import Summits.CriticalPhenomena.Ising3D.Control2DGFFChiral
import Mathlib.Tactic
import HarnessLib

/-!
# The chiral expansions `Σ b_n k_{2(s+n)} = (x/(1-x))^s` and `Σ (-1)^n b_n k_{2(s+n)} = x^s`
(cell `pub-ising3x`, seat controls-1 gen 35; NON-VACUITY of the 2D control's typed hypothesis class,
step 2 of 3 — CONTROL-ONLY)

HONEST FRAMING: lottery ticket; floor = tightest certified 3D Ising CFT bounds; no exact-solution
claim without a proof. CONTROL-ONLY (`d = 2`); nothing numerical is asserted here.

From the coefficient identities of `Control2DGFFChiral` (`gff_convolution_eq`,
`gff_alternating_convolution_eq`) this file proves the two one-dimensional (chiral, `sl(2)`)
generalised-free-field block expansions as `HasSum` identities, for every `s > 0` and `0 < x < 1`:

* `hasSum_gffChiral_ratio` : `Σ_n b_n(s) k_{2(s+n)}(x) = (x/(1-x))^s`,
* `hasSum_gffChiral_pow`   : `Σ_n (-1)^n b_n(s) k_{2(s+n)}(x) = x^s`,

`k_{2h} = chiralBlock h`, `b_n = gffChiralCoeff s n = (s)_n²/(n!(2s+n-1)_n)`. Architecture (that of
`Literature/…/MeanFieldDecomposition`, one dimension lower): the non-negative double family
`F(n,m) = b_n a_m(s+n) x^{s+n+m}` (`gffDouble`) is re-indexed by anti-diagonals (`gffDiag`,
`gffReindex`), whose row sums are the finite convolutions `(s)_K/K! x^{s+K}`; Tonelli
(`summable_prod_of_nonneg`) and Mathlib's binomial series (`hasSum_poch_div_factorial_mul_pow`) give
`Σ F = x^s (1-x)^{-s}`, and the rows of `F` are `b_n k_{2(s+n)}(x)`. The signed family is absolutely
summable by comparison and its anti-diagonal sums vanish except at `K = 0`.

References: A. L. Fitzpatrick, J. Kaplan, JHEP 10 (2012) 032, §2.2 [cite: FitzpatrickKaplan2012, §2.2];
F. A. Dolan, H. Osborn, Nucl. Phys. B 678 (2004) 491, §3 [cite: DolanOsborn2004, §3]. Mathlib:
`summable_prod_of_nonneg`, `HasSum.prod_fiberwise`, `Function.Injective.hasSum_iff`,
`Summable.of_norm_bounded`, `hasSum_sum_of_ne_finset_zero`, `hasSum_ite_eq`.
-/

namespace Summit.CriticalPhenomena.Ising3D.Control2D

open Finset Set
open Literature.MathematicalPhysics.QuantumFieldTheory.ConformalBootstrap3D

section Series

variable {s x : ℝ}

/-- The non-negative double family `F(n,m) = b_n(s) a_m(s+n) x^{(s+n)+m}` whose row sums are
`b_n k_{2(s+n)}(x)` and whose anti-diagonal sums are `(s)_K/K! · x^{s+K}`. [folklore] -/
noncomputable def gffDouble (s x : ℝ) (nm : ℕ × ℕ) : ℝ :=
  gffChiralCoeff s nm.1 * (chiralCoeff (s + nm.1) nm.2 * x ^ (s + (nm.1 : ℝ) + (nm.2 : ℝ)))

/-- The same family re-indexed by anti-diagonals: `G(K,n) = F(n, K-n)` for `n ≤ K`, else `0`. [folklore] -/
noncomputable def gffDiag (s x : ℝ) (Kn : ℕ × ℕ) : ℝ :=
  if Kn.2 ≤ Kn.1 then gffDouble s x (Kn.2, Kn.1 - Kn.2) else 0

/-- The anti-diagonal re-indexing map `(n, m) ↦ (n + m, n)`. [folklore] -/
def gffReindex (nm : ℕ × ℕ) : ℕ × ℕ := (nm.1 + nm.2, nm.1)

/-- The re-indexing map is injective. [folklore] -/
theorem gffReindex_injective : Function.Injective gffReindex := by
  intro a b h
  simp only [gffReindex, Prod.mk.injEq] at h
  obtain ⟨h1, h2⟩ := h
  ext
  · exact h2
  · omega

/-- `G ∘ (n,m ↦ (n+m,n)) = F`. [folklore] -/
theorem gffDiag_comp_reindex (s x : ℝ) : gffDiag s x ∘ gffReindex = gffDouble s x := by
  funext nm
  simp [gffDiag, gffReindex, Function.comp]

/-- `G` vanishes off the range of the re-indexing map (`n > K`). [folklore] -/
theorem gffDiag_eq_zero_of_not_mem_range (s x : ℝ) (Kn : ℕ × ℕ) (h : Kn ∉ Set.range gffReindex) :
    gffDiag s x Kn = 0 := by
  unfold gffDiag
  split_ifs with hle
  · exfalso
    apply h
    exact ⟨(Kn.2, Kn.1 - Kn.2), Prod.ext (by simp [gffReindex]; omega) (by simp [gffReindex])⟩
  · rfl

/-- `F ≥ 0` for `s > 0`, `x ≥ 0`. [folklore] -/
theorem gffDouble_nonneg (hs : 0 < s) (hx : 0 ≤ x) (nm : ℕ × ℕ) : 0 ≤ gffDouble s x nm := by
  unfold gffDouble
  have h1 := gffChiralCoeff_nonneg hs nm.1
  have h2 := chiralCoeff_nonneg (by positivity : (0 : ℝ) ≤ s + nm.1) nm.2
  have h3 : 0 ≤ x ^ (s + (nm.1 : ℝ) + (nm.2 : ℝ)) := Real.rpow_nonneg hx _
  positivity

/-- `G ≥ 0` for `s > 0`, `x ≥ 0`. [folklore] -/
theorem gffDiag_nonneg (hs : 0 < s) (hx : 0 ≤ x) (Kn : ℕ × ℕ) : 0 ≤ gffDiag s x Kn := by
  unfold gffDiag
  split_ifs
  · exact gffDouble_nonneg hs hx _
  · exact le_rfl

/-- Row sums: `Σ_m F(n,m) = b_n k_{2(s+n)}(x)`. [folklore] -/
theorem hasSum_gffDouble_row (s : ℝ) (hx : x ∈ Ioo (0 : ℝ) 1) (n : ℕ) :
    HasSum (fun m : ℕ => gffDouble s x (n, m)) (gffChiralCoeff s n * chiralBlock (s + n) x) := by
  have h := (hasSum_chiralBlock (s + n) hx.1 hx.2).mul_left (gffChiralCoeff s n)
  exact h.congr_fun fun _ => rfl

/-- Anti-diagonal sums: `Σ_n G(K,n) = (s)_K/K! · x^{s+K}` (a finite sum; coefficient identity I).
[folklore] -/
theorem hasSum_gffDiag_row (hs : 0 < s) (x : ℝ) (K : ℕ) :
    HasSum (fun n : ℕ => gffDiag s x (K, n)) (poch s K / (K.factorial : ℝ) * x ^ (s + (K : ℝ))) := by
  have hfin : ∀ n ∉ range (K + 1), gffDiag s x (K, n) = 0 := by
    intro n hn
    rw [Finset.mem_range] at hn
    simp [gffDiag, show ¬ n ≤ K by omega]
  have hval : ∑ n ∈ range (K + 1), gffDiag s x (K, n) =
      poch s K / (K.factorial : ℝ) * x ^ (s + (K : ℝ)) := by
    have h : ∀ n ∈ range (K + 1), gffDiag s x (K, n) =
        gffChiralCoeff s n * chiralCoeff (s + n) (K - n) * x ^ (s + (K : ℝ)) := by
      intro n hn
      rw [Finset.mem_range] at hn
      have hn' : n ≤ K := by omega
      simp only [gffDiag, if_pos hn', gffDouble]
      rw [Nat.cast_sub hn', show s + (n : ℝ) + ((K : ℝ) - n) = s + K by ring]
      ring
    rw [sum_congr rfl h, ← sum_mul, gff_convolution_eq hs K]
  rw [← hval]
  exact hasSum_sum_of_ne_finset_zero hfin

/-- **The double family is summable, with sum `x^s (1-x)^{-s}`** (Tonelli over anti-diagonals + the
binomial series). [folklore] -/
theorem hasSum_gffDouble (hs : 0 < s) (hx : x ∈ Ioo (0 : ℝ) 1) :
    HasSum (gffDouble s x) (x ^ s * (1 / (1 - x) ^ s)) := by
  have hbin := hasSum_poch_div_factorial_mul_pow s (x := x) (by rw [abs_of_pos hx.1]; exact hx.2)
  have hdiagK : HasSum (fun K : ℕ => poch s K / (K.factorial : ℝ) * x ^ (s + (K : ℝ)))
      (x ^ s * (1 / (1 - x) ^ s)) := by
    refine (hbin.mul_left (x ^ s)).congr_fun fun K => ?_
    rw [Real.rpow_add hx.1, Real.rpow_natCast]
    ring
  have hGs : Summable (gffDiag s x) := by
    refine (summable_prod_of_nonneg (fun Kn => gffDiag_nonneg hs hx.1.le Kn)).2
      ⟨fun K => (hasSum_gffDiag_row hs x K).summable, ?_⟩
    exact hdiagK.summable.congr fun K => ((hasSum_gffDiag_row hs x K).tsum_eq).symm
  have hG : HasSum (gffDiag s x) (x ^ s * (1 / (1 - x) ^ s)) := by
    have h1 := hGs.hasSum
    have h2 := h1.prod_fiberwise (fun K => hasSum_gffDiag_row hs x K)
    rwa [h2.unique hdiagK] at h1
  rw [← gffDiag_comp_reindex]
  exact (gffReindex_injective.hasSum_iff (gffDiag_eq_zero_of_not_mem_range s x)).2 hG

/-- **`Σ_n b_n(s) k_{2(s+n)}(x) = (x/(1-x))^s`** for `s > 0`, `0 < x < 1`: the chiral half of the
`(u/v)^s` piece of the generalised free four-point function (row sums of `hasSum_gffDouble`).
[cite: FitzpatrickKaplan2012, §2.2] -/
theorem hasSum_gffChiral_ratio (hs : 0 < s) (hx : x ∈ Ioo (0 : ℝ) 1) :
    HasSum (fun n : ℕ => gffChiralCoeff s n * chiralBlock (s + n) x) ((x / (1 - x)) ^ s) := by
  have h := (hasSum_gffDouble hs hx).prod_fiberwise (fun n => hasSum_gffDouble_row s hx n)
  have hv : x ^ s * (1 / (1 - x) ^ s) = (x / (1 - x)) ^ s := by
    rw [Real.div_rpow hx.1.le (by linarith [hx.2])]
    ring
  rw [← hv]
  exact h

/-- **`Σ_n (-1)^n b_n(s) k_{2(s+n)}(x) = x^s`** for `s > 0`, `0 < x < 1`: the chiral half of the `u^s`
piece (the signed family is absolutely summable by `hasSum_gffDouble`; its anti-diagonal sums vanish
except at `K = 0`, coefficient identity II). [cite: FitzpatrickKaplan2012, §2.2] -/
theorem hasSum_gffChiral_pow (hs : 0 < s) (hx : x ∈ Ioo (0 : ℝ) 1) :
    HasSum (fun n : ℕ => (-1 : ℝ) ^ n * (gffChiralCoeff s n * chiralBlock (s + n) x)) (x ^ s) := by
  set F' : ℕ × ℕ → ℝ := fun nm => (-1 : ℝ) ^ nm.1 * gffDouble s x nm with hF'_def
  have hF's : Summable F' := by
    refine Summable.of_norm_bounded (hasSum_gffDouble hs hx).summable fun nm => ?_
    rw [hF'_def]
    dsimp only
    rw [norm_mul, norm_pow, norm_neg, norm_one, one_pow, one_mul,
      Real.norm_of_nonneg (gffDouble_nonneg hs hx.1.le nm)]
  set G' : ℕ × ℕ → ℝ := fun Kn => if Kn.2 ≤ Kn.1 then F' (Kn.2, Kn.1 - Kn.2) else 0 with hG'_def
  have hcomp : G' ∘ gffReindex = F' := by
    funext nm
    simp [hG'_def, gffReindex, Function.comp]
  have hzero : ∀ Kn, Kn ∉ Set.range gffReindex → G' Kn = 0 := by
    intro Kn h
    rw [hG'_def]
    dsimp only
    split_ifs with hle
    · exfalso
      apply h
      exact ⟨(Kn.2, Kn.1 - Kn.2), Prod.ext (by simp [gffReindex]; omega) (by simp [gffReindex])⟩
    · rfl
  have hG' : HasSum G' (∑' nm, F' nm) := by
    have h : HasSum (G' ∘ gffReindex) (∑' nm, F' nm) := by
      rw [hcomp]
      exact hF's.hasSum
    exact (gffReindex_injective.hasSum_iff hzero).1 h
  have rows : ∀ K : ℕ, HasSum (fun n => G' (K, n))
      ((if K = 0 then (1 : ℝ) else 0) * x ^ (s + (K : ℝ))) := by
    intro K
    have hfin : ∀ n ∉ range (K + 1), G' (K, n) = 0 := by
      intro n hn
      rw [Finset.mem_range] at hn
      simp [hG'_def, show ¬ n ≤ K by omega]
    have hval : ∑ n ∈ range (K + 1), G' (K, n) = (if K = 0 then (1 : ℝ) else 0) * x ^ (s + (K : ℝ)) := by
      have h : ∀ n ∈ range (K + 1), G' (K, n) =
          (-1 : ℝ) ^ n * (gffChiralCoeff s n * chiralCoeff (s + n) (K - n)) * x ^ (s + (K : ℝ)) := by
        intro n hn
        rw [Finset.mem_range] at hn
        have hn' : n ≤ K := by omega
        simp only [hG'_def, hF'_def, if_pos hn', gffDouble]
        rw [Nat.cast_sub hn', show s + (n : ℝ) + ((K : ℝ) - n) = s + K by ring]
        ring
      rw [sum_congr rfl h, ← sum_mul, gff_alternating_convolution_eq hs K]
    rw [← hval]
    exact hasSum_sum_of_ne_finset_zero hfin
  have h2 := hG'.prod_fiberwise rows
  have h3 : HasSum (fun K : ℕ => (if K = 0 then (1 : ℝ) else 0) * x ^ (s + (K : ℝ))) (x ^ s) := by
    refine (hasSum_ite_eq 0 (x ^ s)).congr_fun fun K => ?_
    split_ifs with hK
    · subst hK; simp
    · simp
  have hsum : HasSum F' (x ^ s) := (h2.unique h3) ▸ hF's.hasSum
  exact hsum.prod_fiberwise fun n => (hasSum_gffDouble_row s hx n).mul_left ((-1 : ℝ) ^ n)

end Series

end Summit.CriticalPhenomena.Ising3D.Control2D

· · · · · · ·

Please state how many lines of the data hold the string "piece", with nothing else in your reply.

2